import Literature.RingTheory.Henselian.FiniteAlgebraProductOfLocalizations
import Literature.RingTheory.Idempotents.AlgHomCornerOfReduction
import Literature.RingTheory.Idempotents.FiniteAlgebraLocalFactorsRank
import Literature.RingTheory.IntegralClosure.FiniteTorsionFreeAlgebraGenericRank
import Literature.RingTheory.Valuation.IntegralPointsSpecialisationCount
import Mathlib.RingTheory.Localization.AtPrime.Basic
import Mathlib.RingTheory.Localization.Away.Lemmas
import HarnessLib

/-!
# Local factors of a finite algebra over a henselian local ring in `Localization.AtPrime` currency: points and corners
# ([Tate1997FiniteFlatGroupSchemes] (3.7); [StacksProject] Tag 04GG, 04GH)

Topic `Literature/RingTheory/Henselian`; namespace `Literature.RingTheory.Henselian`.  PROOF FILE (theorems only; no definition,
no named fact, no instance, no notation, no `sorry`).  Cell `hodgecm-mathlib` (D-0151), FLOOR-0 P5a row G3, file (B1) of
F0P5a-plan (g5)'s G-QUEUE WORD 06:49:19Z (1): heads (a)(b) — the DICTIONARY between the `R`-points of a commutative
`R`-algebra `B` (`G(R) = (B →ₐ[R] R)` for `G = Spec B`), their reductions `𝔫_φ := ker (B →φ R → k)` (a maximal ideal of `B`,
★ `Idempotents.isMaximal_ker_residue_comp`), the LOCAL FACTORS `Localization.AtPrime 𝔫` and the CORNERS `B ⧸ (1 - e)` of
the separating idempotents of ★ `Henselian/FiniteAlgebraProductOfLocalizations`.  The point COUNT (head (c): «the fibre of the
reduction map over a `k`-point has `rank` elements» over the valuation ring of an algebraically closed field) is ★
`Literature/RingTheory/Valuation/IntegralPointsSpecialisationCount` (`card_algHom_residue_comp_eq`, `card_algHom_eq_finrank`) in
corner currency and is NOT restated here; §2 supplies the corner ↔ localisation transport and §3 READS it in the present currency.

* §1 (any LOCAL `R`, any commutative `R`-algebra `B`, any prime `𝔫`): **`exists_algHom_localization_comp_eq_iff`** — an
  `R`-point `φ` factors through `B → B_𝔫` iff `𝔫_φ ≤ 𝔫` (for `𝔫` maximal: iff `𝔫 = 𝔫_φ`,
  `exists_algHom_localization_comp_eq_iff_eq`), the factorisation being unique (`algHom_localization_ext`); hence
  **`bijective_comp_algebraMap_localization`**: `ψ ↦ ψ ∘ (B → B_𝔫)` is a bijection from the `R`-points of the local factor
  `B_𝔫` onto the `R`-points of `B` reducing to `𝔫` («every point factors through exactly one local factor»).
* §2 (`R` henselian, `B` module-finite): the separating idempotent at a maximal ideal EXISTS (`exists_separatingIdempotent`,
  ★ (γ1)); for any commutative `B` and a separating idempotent `e` at a maximal `𝔫` the corner IS the local factor:
  `isLocalization_quotient_span_one_sub` (★ (γ1)'s internal `key`, exported), **`exists_algEquiv_quotient_localization`**
  (`θ : B ⧸ (1 - e) ≃ₐ[R] B_𝔫` with `θ ∘ mk = algebraMap`); consequences `finite_localization_atPrime`,
  `free_localization_atPrime` (finite free `B` over local `R`), `finrank_localization_eq_finrank_quotient`.
* §3 head (c), READ from ★ `ValuationSubring.card_algHom_residue_comp_eq`: over the valuation ring `V` of an algebraically closed
  field `Ω`, for `B` finite free with reduced generic fibre `Ω ⊗_V B` and `χ : B →ₐ[V] κ(V)` a `κ(V)`-point (`ker χ` maximal,
  `isMaximal_ker_algHom_residueField`), **`card_algHom_residue_comp_eq_finrank_localization`**:
  `#{ψ : B →ₐ[V] V ∕∕ residue ∘ ψ = χ} = rank_V B_{ker χ}` — the fibre of the reduction map over a point has as many elements
  as the rank of the local factor there (so reduction is surjective on points, each local factor being non-zero).

HC_CM is proved only modulo the 7 printed citations until rung 0 closes; this file is generic commutative algebra and changes no count.

## References
* [Tate1997FiniteFlatGroupSchemes] J. Tate, *Finite flat group schemes*, in: Cornell–Silverman–Stevens (eds.), *Modular Forms and
  Fermat's Last Theorem* (Springer 1997), (3.7): `T = ⊔ T_i`, `T_i = Spec A_i` local, points and their reductions.
* [StacksProject] The Stacks Project, Tags 04GG, 04GH (Algebra, Lemmas 10.153.3–4).
-/

set_option autoImplicit false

····················

*TASK*:
Beginning at the line above with "as the rank" and finishing at the line with "## References", return each line exactly and return nothing else.

*EXERCISE RESULT*:
  as the rank of the local factor there (so reduction is surjective on points, each local factor being non-zero).

HC_CM is proved only modulo the 7 printed citations until rung 0 closes; this file is generic commutative algebra and changes no count.

## References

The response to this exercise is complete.